Instagram head Adam Mosseri has admitted that the company may reduce the quality of your video if it thinks it’s not getting enough views …

In an Ask Me Anything session, a user asked:

Do stories lose quality over time? Mine look blurry in highlights

Mosseri said yes, they can.

In general, we want to show the highest-quality video we can. But if something isn’t watched for a long time, because the vast majority of views are in the beginning, we will move to a lower quality video […]

It works at an aggregate level, not an individual viewer level. We bias to higher quality (more CPU intensive encoding and more expensive storage for bigger files) for creators who drive more views. It’s not a binary theshhold, but rather a sliding scale.

It’s likely this is because the company offloads less-watched videos onto slower (and cheaper) servers.

Creators weren’t impressed with the admission.

“Doesn’t this make it harder for smaller creators to compete?”

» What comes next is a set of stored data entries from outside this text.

/-!
# R90-TF · S10 (Rogawski 1990 §13.8) · THEOREMS — `R90S10ThetaBlockCOfTorusCharExtend`: BLOCK C OF THE A2a₂ TELESCOPE, PAID — THE θ-LINE ON `U(Φ₁)` PINNED AT `v`,
# UNRAMIFIED OFF `v`, WITH ITS GLOBAL CLASS, ITS ARCHIMEDEAN COMPONENT AND THE GLOBAL TRACE PIN `hθi`

Cell hodgecm-mathlib, slab R90-TF, section S10 = §13.8, crux item h413 = stmt-HodgeConjecture-24833 (route `route-HodgeConjecture-HCCMUnconditional`).
Prover seat R90-C138-p05 (g2) (successor of R90-C138-p05 (g0), whose census d666bc68 specified block C and found the (C-iv) obstruction «`θ` must be
unramified off `v`» that RULINGS J-θ (β′) ∕ J-LC′ ∕ J-LC′-2 resolved through the torus-extension letter L-C′).  CONSUMER: the letter `hC` of ★ p864804
`realiseH₂_of_letters` (`Theorems/R90S10RealiseH2OfLetters.lean` :191–:226) — A ED. 10∕11's C-slot `sock_S10_thetaBlockC`.

WHAT.  Print [Rogawski1990, §13.8 Prop. 13.8.3 (proof), p. 218 L9–L10, p. 219 L1–L2]: «`ρ = ρ′ ⊠ θ` where `θ` is a character of `U(Φ₁)` such that `θ_v = χ`»
and «`Tr ρ(f^H) = Tr ρ′(f′) · ∫ θ …`» — block C of the `H`-datum is the `U(Φ₁)`-LINE: an automorphic character `θ = (⟦ℂ_{χθ_w}⟧)_w` of `U(Φ₁)(𝔸_{L⁺})` with
(C1) occurrence in the discrete spectrum, (C2) its classes are the character classes `⟦ℂ_{χθ_w}⟧`, (C3) the PIN `χθ_v = ψ_v ∘ det` (the `U(Φ₁)`-label of `πSt`),
(C4) UNRAMIFIED OFF `v` (`χθ_w = 1` on `U(Φ₁)(𝒪_w)`), (C5)–(C6) the local trace at `v` is `∫ f χθ_v dν₁v`, (C7)–(C8) the global class `d₁` is linked to `θ` with
multiplicity one [Gelbart1975, Thm. 10.10], (C9) the GLOBAL TRACE PIN `hθi`: `Tr θ(g_∞ ⊗ g_v ⊗ 𝟙_{U(Φ₁)(𝒪^v)}) = m(θ) · ∫ g_∞ θ_∞ · Tr θ_v(g_v)` (Flath split on
`U(1)`, Tate's Euler factorisation), (C10)–(C11) `θ_∞` continuous against a Haar measure finite on compacta.

PROOF = ASSEMBLY OF ★ BRICKS (no new mathematics in this file):
* the LINE `Θ` with local readings `θloc`, pinned at `v` and unramified off `v` — ★ p864966 `exists_thetaChar_of_torusCharExtendLetter` (p08's J-LC′-2 bridge) applied
  to the torus-extension letter L-C′ ★ `TorusCharExtendLetter L v` (p864883), itself ★-PAID by `torusCharExtendLetter_holds` (K2E5-p16, p864932: Weil's extension
  principle for the anisotropic norm-one torus, the obstruction `μ(L)` compensated at the archimedean exponents, ★ B3) — valid because `v` is NOT SPLIT in `L` (`hns`,
  print's ⟪P⟫);
* an automorphic measure `μ₁` on `U(Φ₁)(L⁺)\U(Φ₁)(𝔸_{L⁺})` — ★ `exists_isAutomorphicMeasure_H1` [Borel1963, Thm. 5.8]; a Haar measure `ν₁v` on `U(Φ₁)(L⁺_v)`
  (★ instance `locallyCompactSpace_cmDatum_local`);
* (C1) (C7) (C8) — ★ R4′ `charLine_occurs_linked_multOne` (p864796); (C6) — ★ `smoothTrace_charClass_eq_integral` [Rogawski1990, Prop. 13.1.4 p. 199];
* (C3) — the bridge's pin `θloc v = χ₁(ξ)_v` + ★ `chiOneOfOneDim_eq_torusLocalComponent_comp_localDet` (junction token `ψ_v ∘ det`);
* (C9) (C10) (C11) + the Haar measures `ν₁`, `ν₁i` and `χi = Θ ∘ archToAdelic` — ★ `thetaLine_tracePin_of_char` (p864958, LH7-p07: ★ Euler brick p864900 §3 +
  ★ bridge p864901 + ★ (F) p864835) at the STANDARD level family `K₁ w := U(Φ₁)(𝒪_w)` (so its `hK₁std` is `rfl`).

CONTENTS (theorems only; no `def`, no `instance`, no `notation`, no `sorry`; axioms ⊆ {propext, Classical.choice, Quot.sound}).
* §1 `thetaBlockC_of_thetaChar` — block C's body for a GIVEN line `(Θ, θloc)` with the J-θ pins `hθv`, `hθunr` (hypothesis-first; R4′ + C-iii-3 assembled).
* §2 `thetaBlockC_of_torusCharExtendLetter (hT : TorusCharExtendLetter L v) (ξ) (hns)` — block C's body from the torus letter (dealer spec DEAL #67, the shape
  A ED. 10's C-slot callback `thetaBlockC_of_torusCharExtendLetter (sock_S10_torusCharExtend L v) …` consumes).
* §2 `thetaBlockC (ξ) (hns)` — block C's body UNCONDITIONALLY at non-split `v` (★ `torusCharExtendLetter_holds`).
* §3 `thetaBlockC_holds` — THE LETTER `hC` OF ★ `realiseH₂_of_letters` AS A CLOSED THEOREM: its binder type :191–:226 BYTE-FOR-BYTE (all of ⟪P⟫ ⟪U⟫ `h3` and the
  (13.8.3) frame at `v` as idle premises, exactly as the telescope quantifies them), so that A's edition passes the bare constant `thetaBlockC_holds` for `hC`.
JUNCTION: §3's statement is the text of `R90S10RealiseH2OfLetters.lean` :191–:226 with `(hC : ` and the closing `)` removed — nothing else.

HONEST LABEL: block C is now ★-closed in house (this file + its ★ imports); it pays the C-slot of the A2a₂ telescope ONLY — the socket `sock_S10_realiseH₂` still
waits on letters E (S2∕S4), T2 (S2), A (EXT, Langlands L₁), B (E1), D's inputs and F (XL); HC_CM is proved only modulo the 7 printed citations (2 remaining named
inputs: hLiu418 = stmt-HodgeConjecture-24832, h413 = stmt-HodgeConjecture-24833) until rung 0 closes; count-neutral helper; REL ≠ ★ ≠ WRITTEN ≠ BUILT.
Namespace `Summit.HodgeConjecture.HodgeConjecture.R90.S10`.

## References
* [Rogawski1990] J. D. Rogawski, *Automorphic Representations of Unitary Groups in Three Variables*, Ann. of Math. Stud. 123 (1990), §13.8 Prop. 13.8.3 (proof)
  p. 217 l. 9–12, p. 218 L9–L10, p. 219 L1–L2; §13.3 pp. 202–203; §13.1 Prop. 13.1.4 p. 199.
* [Gelbart1975] S. Gelbart, *Automorphic forms on adele groups*, Ann. of Math. Stud. 83 (1975), §2.A; Thm. 10.10.
* [Borel1963] A. Borel, *Some finiteness properties of adele groups over number fields*, Publ. Math. IHÉS 16 (1963), Thm. 5.8.
* [Weil1956] A. Weil, *On a certain type of characters of the idèle-class group of an algebraic number-field* (1956), §1.
* [FlathCorvallis1979] D. Flath, *Decomposition of representations into tensor products*, PSPM 33.1 (1979), Thm. 3–4.
-/

set_option autoImplicit false
-- the mandated namespace repeats the single-problem summit's segment (`HodgeConjecture.HodgeConjecture`)
set_option linter.dupNamespace false

noncomputable section

open scoped RestrictedProduct Matrix MatrixGroups NNReal ENNReal
open Filter MeasureTheory NumberField IsDedekindDomain CompactlySupported Topology
open Literature.NumberTheory Literature.NumberTheory.Rogawski1990 Literature.NumberTheory.Automorphic Literature.NumberTheory.Automorphic.UnitaryGroup
open Literature.NumberTheory.Automorphic.UnitaryGroup.CotangentForms Literature.NumberTheory.GaloisRepresentations
open Literature.NumberTheory.Automorphic.Arthur2013.Leaves.TECR
open Summit.HodgeConjecture.HodgeConjecture.Cruxes.H413
open Summit.HodgeConjecture.HodgeConjecture.Cruxes.H413.F0P3GlobalPacketDiscrete (cmOccursInDiscreteSpectrum)
open Summit.HodgeConjecture.HodgeConjecture.Cruxes.H413.K2E1TraceFormulaBeta
open Summit.HodgeConjecture.HodgeConjecture.Cruxes.H413.K2E1SpectralTermsDiscreteHalf

namespace Summit.HodgeConjecture.HodgeConjecture.R90.S10

variable (L : Type) [Field L] [NumberField L] [IsCMField L]

/-! ## §1 Block C for a given line `(Θ, θloc)` pinned at `v` and unramified off `v` -/

/-- **BLOCK C FOR A GIVEN AUTOMORPHIC CHARACTER LINE.**  For an automorphic character `Θ` of `U(Φ₁)(𝔸_{L⁺})` with open-kernel local readings `θloc w`
(`hΘ : θloc w ∘ localPiEquiv w = Θ ∘ inclPlaceAdelic w`), PINNED at `v` to `ψ_v ∘ det` (`hθv : θloc v = χ₁(ξ)_v`) and UNRAMIFIED OFF `v` (`hθunr`): the twelve
witnesses and eleven conjuncts of letter `hC` of ★ `realiseH₂_of_letters` — `μ₁` automorphic (★ `exists_isAutomorphicMeasure_H1`), `θ w := ⟦ℂ_{θloc w}⟧`,
`χθ := θloc`, `ν₁v := haar`, `χv := θloc v`, `d₁ := mk (ofChar Θ⁻¹ μ₁)` (★ R4′ `charLine_occurs_linked_multOne`: occurrence, linkage, multiplicity one), the local
trace formula (★ `smoothTrace_charClass_eq_integral`), and `ν₁ ν₁i χi` with the global trace pin `hθi`, `Continuous χi`, `IsFiniteMeasureOnCompacts ν₁i`
(★ `thetaLine_tracePin_of_char` at the standard levels `K₁ w := U(Φ₁)(𝒪_w)`).
[cite: Rogawski1990, §13.8 Prop. 13.8.3 (proof) p. 218 L9–L10, p. 219 L1–L2; §13.3 pp. 202–203; §13.1 Prop. 13.1.4 p. 199] [cite: Gelbart1975, Thm. 10.10]
[cite: Borel1963, Thm. 5.8] -/
theorem thetaBlockC_of_thetaChar (v : Pl L)
    [MeasurableSpace (H1Loc L v)] [BorelSpace (H1Loc L v)] [MeasurableSpace (H1Arch L)] [BorelSpace (H1Arch L)]
    [MeasurableSpace (H1 L).Adelic] [BorelSpace (H1 L).Adelic]
    (ξ : OneDimAutRepH L) (Θ : (H1 L).AutomorphicCharacter) (θloc : ∀ w : Pl L, H1Loc L w →* ℂˣ)
    (hθo : ∀ w : Pl L, IsOpen ((((θloc w).ker : Subgroup (H1Loc L w))) : Set (H1Loc L w)))
    (hΘ : ∀ (w : Pl L) (u : localPi L (IsCMField.complexConj L) 1 (Matrix.of fun i j : Fin 1 => if i.val + j.val + 1 = 1 then (1 : L) else 0) w),
      θloc w (localPiEquiv L (IsCMField.complexConj L) 1 (Matrix.of fun i j : Fin 1 => if i.val + j.val + 1 = 1 then (1 : L) else 0) w u) =
        Θ (inclPlaceAdelic (↥(maximalRealSubfield L)) L (IsCMField.complexConj L) 1 (Matrix.of fun i j : Fin 1 => if i.val + j.val + 1 = 1 then (1 : L) else 0) w u))
    (hθv : θloc v = R90.S5.chiOneOfOneDim ξ v)
    (hθunr : ∀ w : Pl L, w ≠ v → ∀ k ∈ cmLocalIntegralLevel L 1 (Matrix.of fun i j : Fin 1 => if i.val + j.val + 1 = 1 then (1 : L) else 0) w, θloc w k = 1) :
    ∃ (μ₁ : Measure (H1 L).automorphicQuotient) (_ : (H1 L).IsAutomorphicMeasure μ₁) (θ : ∀ w : Pl L, IrrClass (H1Loc L w)) (χθ : ∀ w : Pl L, H1Loc L w →* ℂˣ) (hχθ : ∀ w : Pl L, IsOpen ((χθ w).ker : Set (H1Loc L w))) (ν₁v : Measure (H1Loc L v)) (χv : H1Loc L v → ℂ) (ν₁i : Measure (H1Arch L)) (χi : H1Arch L → ℂ) (ν₁ : Measure (H1 L).Adelic) (_ : ν₁.IsHaarMeasure) (d₁ : DiscreteClass (H1 L) μ₁),
        cmOccursInDiscreteSpectrum L 1 (Matrix.of fun i j : Fin 1 => if i.val + j.val + 1 = 1 then (1 : L) else 0) μ₁ θ ∧
        (∀ w : Pl L, θ w = IrrClass.mk (SmoothIrrep.ofChar (χθ w) (hχθ w))) ∧
        (χθ v = (torusLocalComponent L (IsCMField.complexConj L) v ξ.ψ).comp (localDet (IsCMField.complexConj L) v (isUnit_antidiagOne_det L 1))) ∧
        (∀ w : Pl L, w ≠ v → ∀ k ∈ (cmLocalIntegralLevel L 1 (Matrix.of fun i j : Fin 1 => if i.val + j.val + 1 = 1 then (1 : L) else 0) w), χθ w k = 1) ∧
        (χv = fun z => ((χθ v z : ℂˣ) : ℂ)) ∧
        (∀ f₁ : H1Loc L v → ℂ, IsLocSmooth f₁ → (θ v).smoothTrace ν₁v f₁ = ∫ z, f₁ z * χv z ∂ν₁v) ∧
        IsLinked L 1 (Matrix.of fun i j : Fin 1 => if i.val + j.val + 1 = 1 then (1 : L) else 0) μ₁ d₁ θ ∧
        d₁.mult = 1 ∧
        (∀ (gi : H1Arch L → ℂ) (gv : H1Loc L v → ℂ), ArchSmooth L 1 (Matrix.of fun i j : Fin 1 => if i.val + j.val + 1 = 1 then (1 : L) else 0) gi → IsLocSmooth gv →
    ∀ (Φ₁ : (H1Loc L v → ℂ) → C_c((H1 L).Adelic, ℂ)),
      (∀ g₁ : H1Loc L v → ℂ, IsLocSmooth g₁ → ∀ z : (H1 L).Adelic,
        Φ₁ g₁ z = gi (UnitaryGroup.archPart (↥(maximalRealSubfield L)) L (IsCMField.complexConj L) 1
            (Matrix.of fun i j : Fin 1 => if i.val + j.val + 1 = 1 then (1 : L) else 0) z) *
          (g₁ ((H1 L).toLocal v z) *
            ∏ᶠ w : {w : Pl L // w ≠ v}, Set.indicator ((cmLocalIntegralLevel L 1 (Matrix.of fun i j : Fin 1 => if i.val + j.val + 1 = 1 then (1 : L) else 0) w.1) : Set (H1Loc L w.1)) (fun _ => (1 : ℂ)) ((H1 L).toLocal w.1 z))) →
      d₁.classTrace ν₁ (Φ₁ gv) = ((d₁.mult).toNat : ℂ) * (∫ z, gi z * χi z ∂ν₁i) * (θ v).smoothTrace ν₁v gv) ∧
        Continuous χi ∧
        IsFiniteMeasureOnCompacts ν₁i := by
  classical
  -- an automorphic measure on `U(Φ₁)(L⁺)\U(Φ₁)(𝔸)` and a Haar measure on `U(Φ₁)(L⁺_v)`
  obtain ⟨μ₁, hμ₁⟩ := exists_isAutomorphicMeasure_H1 L
  haveI := hμ₁
  haveI : LocallyCompactSpace (H1Loc L v) :=
    locallyCompactSpace_cmDatum_local (L := L) (N := 1) (H := Matrix.of fun i j : Fin 1 => if i.val + j.val + 1 = 1 then (1 : L) else 0) (v := v)
  let ν₁v : Measure (H1Loc L v) := Measure.haar
  -- (C1) (C7) (C8): occurrence, linkage, multiplicity one of the line `mk (ofChar Θ⁻¹ μ₁)` (★ R4′)
  obtain ⟨hocc, hlink, hmult⟩ := charLine_occurs_linked_multOne L μ₁ Θ θloc hθo hΘ
  -- (C9) (C10) (C11): the global trace pin at the standard levels, with its Haar measures `ν₁`, `ν₁i` and `χi = Θ ∘ archToAdelic` (★ C-iii-3)
  obtain ⟨ν₁, hν₁, ν₁i, hν₁i, χi, -, hcont, hfin, hθi⟩ := thetaLine_tracePin_of_char L v μ₁ ν₁v Θ θloc hθo hΘ
    (fun w hw k hk => hθunr w hw k hk)
    (fun w => cmLocalIntegralLevel L 1 (Matrix.of fun i j : Fin 1 => if i.val + j.val + 1 = 1 then (1 : L) else 0) w) (fun _ _ => rfl)
  haveI := hν₁i
  refine ⟨μ₁, hμ₁, fun w : Pl L => (IrrClass.mk (SmoothIrrep.ofChar (θloc w) (hθo w)) : IrrClass (H1Loc L w)), θloc, hθo, ν₁v,
    fun z => ((θloc v z : ℂˣ) : ℂ), ν₁i, χi, ν₁, hν₁, DiscreteClass.mk (DiscreteAutomorphicRep.ofChar Θ⁻¹ μ₁),
    hocc, fun _ => rfl, ?_, hθunr, rfl, fun f₁ hf => smoothTrace_charClass_eq_integral L v (θloc v) (hθo v) ν₁v f₁ hf, hlink, hmult, ?_, hcont, hfin⟩
  · -- (C3) the pin at `v`: `θloc v = χ₁(ξ)_v = ψ_v ∘ det`
    rw [hθv, chiOneOfOneDim_eq_torusLocalComponent_comp_localDet]
  · -- (C9) the trace pin, at `K₁ w := U(Φ₁)(𝒪_w)`
    intro gi gv hgi hgv Φ₁ hΦ
    exact hθi gi gv hgi hgv Φ₁ hΦ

“This setup to me seems to favour established creators and makes it harder than ever for newbies to make a go of it 🤷‍♂️”

“This is why many people are very jaded with Instagram as a photo sharing (and video sharing) app. The very heart of it has become solely dependent upon performance, metrics, views, and engagement—so much so that I can’t even control if the quality of my video is retained due to Instagram pushing a bias.”

“We all use it, and yet there will still be levels and a subtle form of elitism introduced […] It just seems unfair and morally wrong especially artistically.”

“This is truly insane. Your users should not have to ‘perform’ in order to receive a comparable level of service from you.”

“You’re essentially keeping smaller creators in low-quality jail. The quality of stream matters a lot for artists, videographers and cgi artists, people that do not rely on the speaking-to-phone-camera format – that rely more on the quality of the image as the medium.”

“Awesome, glad I invested in 3000$ worth of camera gear for my business page.”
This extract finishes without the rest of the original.